AI Chatbots Miss Most Medical Diagnoses, Study Warns

Key Points
- Study in Nature Medicine tested ChatGPT and Meta's Llama 3 for medical advice.
- Only about 34.5% of diagnoses were correct among 1,298 UK participants.
- Correct follow‑up steps were provided just 44.2% of the time.
- Incomplete user information led to many inaccurate responses.
- Two cases showed initially correct answers turning wrong after more details.
- LLMs score comparably to USMLE benchmarks but still underperform in practice.
- Three‑in‑five U.S. adults say they use AI for health information.
- OpenAI’s disclaimer warns that AI can make mistakes.
- Researchers advise against relying on chatbots for serious medical decisions.
A new study published in Nature Medicine examined how large language models such as ChatGPT and Meta's Llama 3 performed when asked for medical advice. Among 1,298 UK participants, the models correctly identified medical conditions in fewer than 34.5% of cases and offered correct follow‑up steps only 44.2% of the time. The research highlights that users often provide incomplete information, leading to inaccurate responses, and cautions against relying on AI chatbots for serious health decisions.
Study Overview
A recent investigation featured in Nature Medicine evaluated the diagnostic accuracy of large language models (LLMs) when used for medical advice. The study recruited 1,298 participants in the United Kingdom who interacted with AI systems such as ChatGPT and Meta's Llama 3. Across the sample, the models correctly identified the underlying medical condition in fewer than 34.5% of the interactions.
Performance Details
Although LLMs have achieved benchmark scores comparable to passing the United States Medical Licensing Exam and their generated clinical documents are sometimes rated as equivalent to or better than those written by physicians, the real‑world diagnostic performance fell short. When participants provided only partial information—a scenario observed in 16 of 30 sampled exchanges—the models frequently produced incomplete or incorrect answers. In two instances, an initially correct diagnosis was later altered with new, inaccurate information after the user supplied additional details.
Follow‑Up Guidance
Beyond the initial diagnosis, the AI systems also struggled with recommending appropriate next steps. Correct follow‑up instructions were given only 44.2% of the time, underscoring limitations in the models’ ability to guide patients through subsequent care.

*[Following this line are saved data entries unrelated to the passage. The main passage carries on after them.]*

import Mathlib
import Summits.Ventures.PercRepro2.LocRows
import Summits.Ventures.PercRepro2.SwRow
import Summits.Ventures.PercRepro2.SwOut
import Summits.Ventures.PercRepro2.SwAllRow
import Summits.Ventures.PercRepro2.SwOutAll
import Summits.Ventures.PercRepro2.SwOutArmFlip
import Summits.Ventures.PercRepro2.SwOutArmThm
import Summits.Ventures.PercRepro2.SwOutCoreDefs

/-!
# The shadow cube: vocabulary and the hull formula (blind cell PercRepro2, night-4 g13,
2026-08-26; proofs/NIGHT4-G12.md §2 (2.2), §3 (L4), proofs/NIGHT4-G13.md §3)

The SHADOW CUBE of a one-sided point of a core cube with dropped pure arms pairs the two
escaping states of the junction: it is the orbit of a core-free configuration under the flips of
its arms `B j` (the coarse arm `X` of `u` and the far arms), where ONE arm `B k₀` carries a
DECORATION `Z` — the dropped pure arms, outside the hull, attached to `B k₀` by blue edges — that
flips together with it.  `ShadowBase` records such a base `σ` with every arm red; `shadowReal σ ω`
flips the arms assigned `false` (with `Z` when `B k₀` is flipped).  The hull formula
(`cluster_shadowReal`): the red cluster of `h` is `h` with the red arms — `Z` never enters the
hull, which is why the cube principle applies (`SwOutShadowCube`).
-/

namespace Summit.Ventures.PercRepro2

namespace LocRows

open Hull

variable {V : Type*} {E : Type*}

open scoped Classical

variable {ends : E → Sym2 V}

/-- **The data of a shadow cube**: a base configuration `σ` (every arm red), arms `B j` (pairwise
disjoint, no edges between them, each red-connected to `h` inside itself, `h` sees only arms by red
edges), and a decoration `Z` (disjoint from the arms and from `h`, no edge to `h` or to an arm other
than `B k₀`, joined to `B k₀` by blue edges only); every edge leaving `{h} ∪ arms ∪ Z` is blue. -/
structure ShadowBase (ends : E → Sym2 V) (σ : Config E) (h : V) (Z : Set V) {κ : Type*}
    (B : κ → Set V) (k₀ : κ) : Prop where
  h_notMem_B : ∀ j, h ∉ B j
  h_notMem_Z : h ∉ Z
  B_disj : ∀ j j', j ≠ j' → ∀ x, x ∈ B j → x ∉ B j'
  B_disj_Z : ∀ j x, x ∈ B j → x ∉ Z
  B_nonempty : ∀ j, (B j).Nonempty
  bdry_blue : ∀ e x y, ends e = s(x, y) → x ∈ {h} ∪ {x | ∃ j, x ∈ B j} ∪ Z →
    y ∉ {h} ∪ {x | ∃ j, x ∈ B j} ∪ Z → σ e = false
  no_cross : ∀ j j', j ≠ j' → ∀ e x y, ends e = s(x, y) → x ∈ B j → y ∈ B j' → False
  no_BZ : ∀ j, j ≠ k₀ → ∀ e x y, ends e = s(x, y) → x ∈ B j → y ∈ Z → False
  no_hZ : ∀ e y, ends e = s(h, y) → y ∉ Z
  kZ_blue : ∀ e x y, ends e = s(x, y) → x ∈ B k₀ → y ∈ Z → σ e = false
  h_edges : ∀ e x, ends e = s(h, x) → ∃ j, x ∈ B j
  h_red : ∀ e x, ends e = s(h, x) → σ e = true
  B_conn : ∀ j, ∀ x ∈ B j, x ∈ cluster ends (insideConfig ends (B j ∪ {h}) σ) h

section Defs

variable {κ : Type*} (B : κ → Set V) (Z : Set V) (k₀ : κ)

/-- The vertices flipped by a cube point: the arms assigned `false`, with the decoration when
`B k₀` is assigned `false`. -/
def shadowFalse (ω : Config κ) : Set V :=
  {x | ∃ j, ω j = false ∧ x ∈ B j} ∪ {x | ω k₀ = false ∧ x ∈ Z}

/-- The arms with the decoration. -/
def shadowAll : Set V := {x | ∃ j, x ∈ B j} ∪ Z

variable (ends) in
/-- The realisation of a cube point of the shadow cube. -/
noncomputable def shadowReal (σ : Config E) (ω : Config κ) : Config E :=
  flip ends (shadowFalse B Z k₀ ω) σ

variable (h : V) in
/-- The red cluster of `h` of a cube point: `h` with the red arms. -/
def sRed (ω : Config κ) : Set V := {h} ∪ {x | ∃ j, ω j = true ∧ x ∈ B j}

variable (h : V) in
/-- The red envelope: `h`, the red arms, and the decoration when `B k₀` is red. -/
def sAll (ω : Config κ) : Set V := {h} ∪ {x | ∃ j, ω j = true ∧ x ∈ B j} ∪ {x | ω k₀ = true ∧ x ∈ Z}

variable {B Z k₀}

/-- Membership in `sRed`. -/
lemma mem_sRed_iff {h : V} {ω : Config κ} {x : V} :
    x ∈ sRed B h ω ↔ x = h ∨ ∃ j, ω j = true ∧ x ∈ B j := by
  simp only [sRed, Set.mem_union, Set.mem_singleton_iff, Set.mem_setOf_eq]

/-- Membership in `sAll`. -/
lemma mem_sAll_iff {h : V} {ω : Config κ} {x : V} :
    x ∈ sAll B Z k₀ h ω ↔ x = h ∨ (∃ j, ω j = true ∧ x ∈ B j) ∨ (ω k₀ = true ∧ x ∈ Z) := by
  simp only [sAll, Set.mem_union, Set.mem_singleton_iff, Set.mem_setOf_eq, or_assoc]

/-- `shadowFalse (flipAll ω)` and `shadowFalse ω` partition the arms and the decoration. -/
lemma shadowFalse_subset_shadowAll (ω : Config κ) : shadowFalse B Z k₀ ω ⊆ shadowAll B Z := by
  rintro x (⟨j, _, hx⟩ | ⟨_, hx⟩)
  · exact Or.inl ⟨j, hx⟩
  · exact Or.inr hx

end Defs

section Base

variable {κ : Type*} {B : κ → Set V} {Z : Set V} {k₀ : κ} {σ : Config E} {h : V}
  (hb : ShadowBase ends σ h Z B k₀)
include hb

/-- No loop at `h`. -/
lemma ShadowBase.loop_h (e : E) : ends e ≠ s(h, h) := by
  intro he
  obtain ⟨j, hj⟩ := hb.h_edges e h he
  exact hb.h_notMem_B j hj

/-- The two ends of an edge in arms lie in the same arm. -/
lemma ShadowBase.arm_eq_of_edge {j j' : κ} {e : E} {x y : V} (hxy : ends e = s(x, y))
    (hx : x ∈ B j) (hy : y ∈ B j') : j = j' := by
  by_contra hne
  exact hb.no_cross j j' hne e x y hxy hx hy

/-- An edge with an end in `B j` is flipped by `ω` iff `ω j = false`. -/
lemma ShadowBase.touches_shadowFalse_iff_of_mem {ω : Config κ} {j : κ} {e : E} {x y : V}
    (hxy : ends e = s(x, y)) (hx : x ∈ B j) :
    e ∈ touches ends (shadowFalse B Z k₀ ω) ↔ ω j = false := by
  constructor
  · rintro ⟨z, hz, w, hzw⟩
    rw [hxy, Sym2.eq_iff] at hzw
    rcases hz with ⟨j', hj', hzj'⟩ | ⟨hk, hzZ⟩
    · rcases hzw with ⟨h1, _⟩ | ⟨_, h2⟩
      · rw [h1] at hx
        have : j' = j := by
          by_contra hne
          exact hb.B_disj j' j hne z hzj' hx
        rw [← this]; exact hj'
      · rw [← h2] at hzj'
        have := hb.arm_eq_of_edge hxy hx hzj'
        rw [this]; exact hj'
    · rcases hzw with ⟨h1, _⟩ | ⟨_, h2⟩
      · rw [h1] at hx
        exact absurd hzZ (hb.B_disj_Z j z hx)
      · rw [← h2] at hzZ
        have hjk : j = k₀ := by
          by_contra hne
          exact hb.no_BZ j hne e x y hxy hx hzZ
        rw [hjk]; exact hk
  · intro hj
    exact ⟨x, Or.inl ⟨j, hj, hx⟩, y, hxy⟩

/-- An edge with an end in `Z` and no end in an arm is flipped by `ω` iff `ω k₀ = false`. -/
lemma ShadowBase.touches_shadowFalse_iff_of_mem_Z {ω : Config κ} {e : E} {x y : V}
    (hxy : ends e = s(x, y)) (hx : x ∈ Z) (hyB : ∀ j, y ∉ B j) :
    e ∈ touches ends (shadowFalse B Z k₀ ω) ↔ ω k₀ = false := by
  constructor
  · rintro ⟨z, hz, w, hzw⟩
    rw [hxy, Sym2.eq_iff] at hzw
    rcases hz with ⟨j, _, hzj⟩ | ⟨hk, _⟩
    · exfalso
      rcases hzw with ⟨h1, _⟩ | ⟨_, h2⟩
      · rw [h1] at hx; exact hb.B_disj_Z j z hzj hx
      · rw [← h2] at hzj; exact hyB j hzj
    · exact hk
  · intro hk
    exact ⟨x, Or.inr ⟨hk, hx⟩, y, hxy⟩

/-- The value of a realisation on an edge with an end in `B j`. -/
lemma ShadowBase.shadowReal_apply_of_mem {ω : Config κ} {j : κ} {e : E} {x y : V}
    (hxy : ends e = s(x, y)) (hx : x ∈ B j) :
    shadowReal ends B Z k₀ σ ω e = (if ω j = true then σ e else !σ e) := by
  unfold shadowReal
  by_cases hj : ω j = true
  · rw [flip_apply_of_notMem, if_pos hj]
    rw [hb.touches_shadowFalse_iff_of_mem hxy hx, hj]; decide
  · rw [flip_apply_of_mem, if_neg hj]
    rw [hb.touches_shadowFalse_iff_of_mem hxy hx]
    simpa using hj

/-- The value of a realisation on an edge with an end in `Z` and no end in an arm. -/
lemma ShadowBase.shadowReal_apply_of_mem_Z {ω : Config κ} {e : E} {x y : V}
    (hxy : ends e = s(x, y)) (hx : x ∈ Z) (hyB : ∀ j, y ∉ B j) :
    shadowReal ends B Z k₀ σ ω e = (if ω k₀ = true then σ e else !σ e) := by
  unfold shadowReal
  by_cases hk : ω k₀ = true
  · rw [flip_apply_of_notMem, if_pos hk]
    rw [hb.touches_shadowFalse_iff_of_mem_Z hxy hx hyB, hk]; decide
  · rw [flip_apply_of_mem, if_neg hk]
    rw [hb.touches_shadowFalse_iff_of_mem_Z hxy hx hyB]
    simpa using hk

omit hb in
/-- The value of a realisation on an edge touching neither the arms nor the decoration. -/
lemma ShadowBase.shadowReal_apply_of_notMem {ω : Config κ} {e : E}
    (he : e ∉ touches ends (shadowAll B Z)) : shadowReal ends B Z k₀ σ ω e = σ e := by
  unfold shadowReal
  rw [flip_apply_of_notMem]
  exact fun h' => he (touches_mono (shadowFalse_subset_shadowAll ω) h')

/-- An edge inside `B j ∪ {h}` keeps its base colour when `B j` is red. -/
lemma ShadowBase.shadowReal_apply_of_within {ω : Config κ} {j : κ} (hj : ω j = true) {e : E}
    (he : e ∈ within ends (B j ∪ {h})) : shadowReal ends B Z k₀ σ ω e = σ e := by
  obtain ⟨x, hx, y, hy, hxy⟩ := he
  rcases hx with hx | hx
  · rw [hb.shadowReal_apply_of_mem hxy hx, if_pos hj]
  · rcases hy with hy | hy
    · rw [hb.shadowReal_apply_of_mem (ends_swap hxy) hy, if_pos hj]
    · exfalso
      rw [Set.mem_singleton_iff] at hx hy
      subst hx; subst hy
      exact hb.loop_h e hxy

/-- The red edges inside `B j ∪ {h}` of the base are red in every realisation with `B j` red. -/
lemma ShadowBase.insideConfig_le_shadowReal {ω : Config κ} {j : κ} (hj : ω j = true) :
    insideConfig ends (B j ∪ {h}) σ ≤ shadowReal ends B Z k₀ σ ω := by
  intro e
  by_cases he : insideConfig ends (B j ∪ {h}) σ e = true
  · rw [he]
    obtain ⟨hσe, hw⟩ := insideConfig_eq_true_iff.1 he
    rw [hb.shadowReal_apply_of_within hj hw, hσe]
  · simp only [Bool.not_eq_true] at he
    rw [he]
    exact Bool.false_le _

/-- **The realisation is injective.** -/
theorem ShadowBase.shadowReal_injective : Function.Injective (shadowReal ends B Z k₀ σ) := by
  intro ω ω' heq
  funext j
  obtain ⟨x, hx⟩ := hb.B_nonempty j
  obtain ⟨e, hxe⟩ := exists_edge_of_mem_cluster (h := h) (hb.B_conn j x hx) (fun h' =>
    hb.h_notMem_B j (h' ▸ hx))
  have hxy : ends e = s(x, Sym2.Mem.other hxe) := (Sym2.other_spec hxe).symm
  have h1 := hb.shadowReal_apply_of_mem (ω := ω) hxy hx
  have h2 := hb.shadowReal_apply_of_mem (ω := ω') hxy hx
  rw [heq] at h1
  rw [h1] at h2
  by_contra hne
  have key : ∀ b b' : Bool, b ≠ b' →
      (if b = true then σ e else !σ e) ≠ (if b' = true then σ e else !σ e) := by
    intro b b' hbb'
    cases b <;> cases b' <;> simp at hbb' ⊢
  exact key _ _ hne h2

/-- A red edge of a realisation at `h` enters a red arm. -/
lemma ShadowBase.red_arm_of_red_at_h {ω : Config κ} {e : E} {b : V} (hends : ends e = s(h, b))
    (he : shadowReal ends B Z k₀ σ ω e = true) : ∃ j, ω j = true ∧ b ∈ B j := by
  obtain ⟨j, hbj⟩ := hb.h_edges e b hends
  refine ⟨j, ?_, hbj⟩
  rw [hb.shadowReal_apply_of_mem (ends_swap hends) hbj, hb.h_red e b hends] at he
  by_contra hj
  rw [if_neg hj] at he
  exact absurd he (by decide)

/-- A red edge of a realisation leaving a red arm `B j` ends at `h`. -/
lemma ShadowBase.end_of_red_of_mem_arm {ω : Config κ} {j : κ} (hj : ω j = true) {e : E}
    {a b : V} (hends : ends e = s(a, b)) (ha : a ∈ B j)
    (he : shadowReal ends B Z k₀ σ ω e = true) : b ∈ B j ∨ b = h := by
  rw [hb.shadowReal_apply_of_mem hends ha, if_pos hj] at he
  by_cases hbh : b = h
  · exact Or.inr hbh
  by_cases hbB : ∃ j', b ∈ B j'
  · obtain ⟨j', hbj'⟩ := hbB
    have := hb.arm_eq_of_edge hends ha hbj'
    subst this
    exact Or.inl hbj'
  by_cases hbZ : b ∈ Z
  · exfalso
    have hjk : j = k₀ := by
      by_contra hne
      exact hb.no_BZ j hne e a b hends ha hbZ
    subst hjk
    rw [hb.kZ_blue e a b hends ha hbZ] at he
    exact absurd he (by decide)
  · exfalso
    have := hb.bdry_blue e a b hends (Or.inl (Or.inr ⟨j, ha⟩)) (by
      rintro ((h' | ⟨j', h'⟩) | h')
      · exact hbh h'
      · exact hbB ⟨j', h'⟩
      · exact hbZ h')
    rw [this] at he
    exact absurd he (by decide)

/-- **`sRed ω` is closed under red adjacency.** -/
theorem ShadowBase.sRed_closed (ω : Config κ) :
    ∀ a ∈ sRed B h ω, ∀ b, (openGraph ends (shadowReal ends B Z k₀ σ ω)).Adj a b →
      b ∈ sRed B h ω := by
  intro a ha b hab
  obtain ⟨_, e, he, hends⟩ := openGraph_adj.1 hab
  rw [mem_sRed_iff] at ha ⊢
  rcases ha with rfl | ⟨j, hj, ha⟩
  · obtain ⟨j, hj, hbj⟩ := hb.red_arm_of_red_at_h hends he
    exact Or.inr ⟨j, hj, hbj⟩
  · rcases hb.end_of_red_of_mem_arm hj hends ha he with hbj | hbh
    · exact Or.inr ⟨j, hj, hbj⟩
    · exact Or.inl hbh

/-- **The hull formula of the shadow cube**: the red cluster of `h` is `h` with the red arms. -/
theorem ShadowBase.cluster_shadowReal (ω : Config κ) :
    cluster ends (shadowReal ends B Z k₀ σ ω) h = sRed B h ω := by
  apply Set.Subset.antisymm
  · intro v hv
    exact mem_of_conn_of_closed (hb.sRed_closed ω) (by rw [mem_sRed_iff]; exact Or.inl rfl) hv
  · intro v hv
    rw [mem_sRed_iff] at hv
    rcases hv with rfl | ⟨j, hj, hv⟩
    · exact mem_cluster_self _ _ _
    · exact cluster_mono (hb.insideConfig_le_shadowReal hj) h (hb.B_conn j v hv)

/-- `sRed` grows with the cube point. -/
lemma ShadowBase.sRed_mono {ω ω' : Config κ} (hω : ω ≤ ω') : sRed B h ω ⊆ sRed B h ω' := by
  intro x hx
  rw [mem_sRed_iff] at hx ⊢
  rcases hx with rfl | ⟨j, hj, hx⟩
  · exact Or.inl rfl
  · refine Or.inr ⟨j, ?_, hx⟩
    have := hω j
    rw [hj] at this
    cases h' : ω' j
    · rw [h'] at this; exact absurd this (by simp)
    · rfl

end Base

end LocRows

end Summit.Ventures.PercRepro2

User Behavior and Expectations
A survey conducted by OpenAI revealed that three out of five U.S. adults report using AI for health‑related purposes. Respondents said they turn to AI when they first feel unwell, to prepare for appointments, and to better understand medical instructions. Despite a disclaimer on ChatGPT stating, “ChatGPT can make mistakes. Check important info,” many users still take the chatbot’s advice at face value.
Implications
The findings serve as a reminder that AI chatbots should not be the primary source for medical guidance, especially in serious or complex situations. While the technology shows promise, the study emphasizes the need for caution, thorough user input, and professional medical consultation to ensure safe and accurate health care decisions.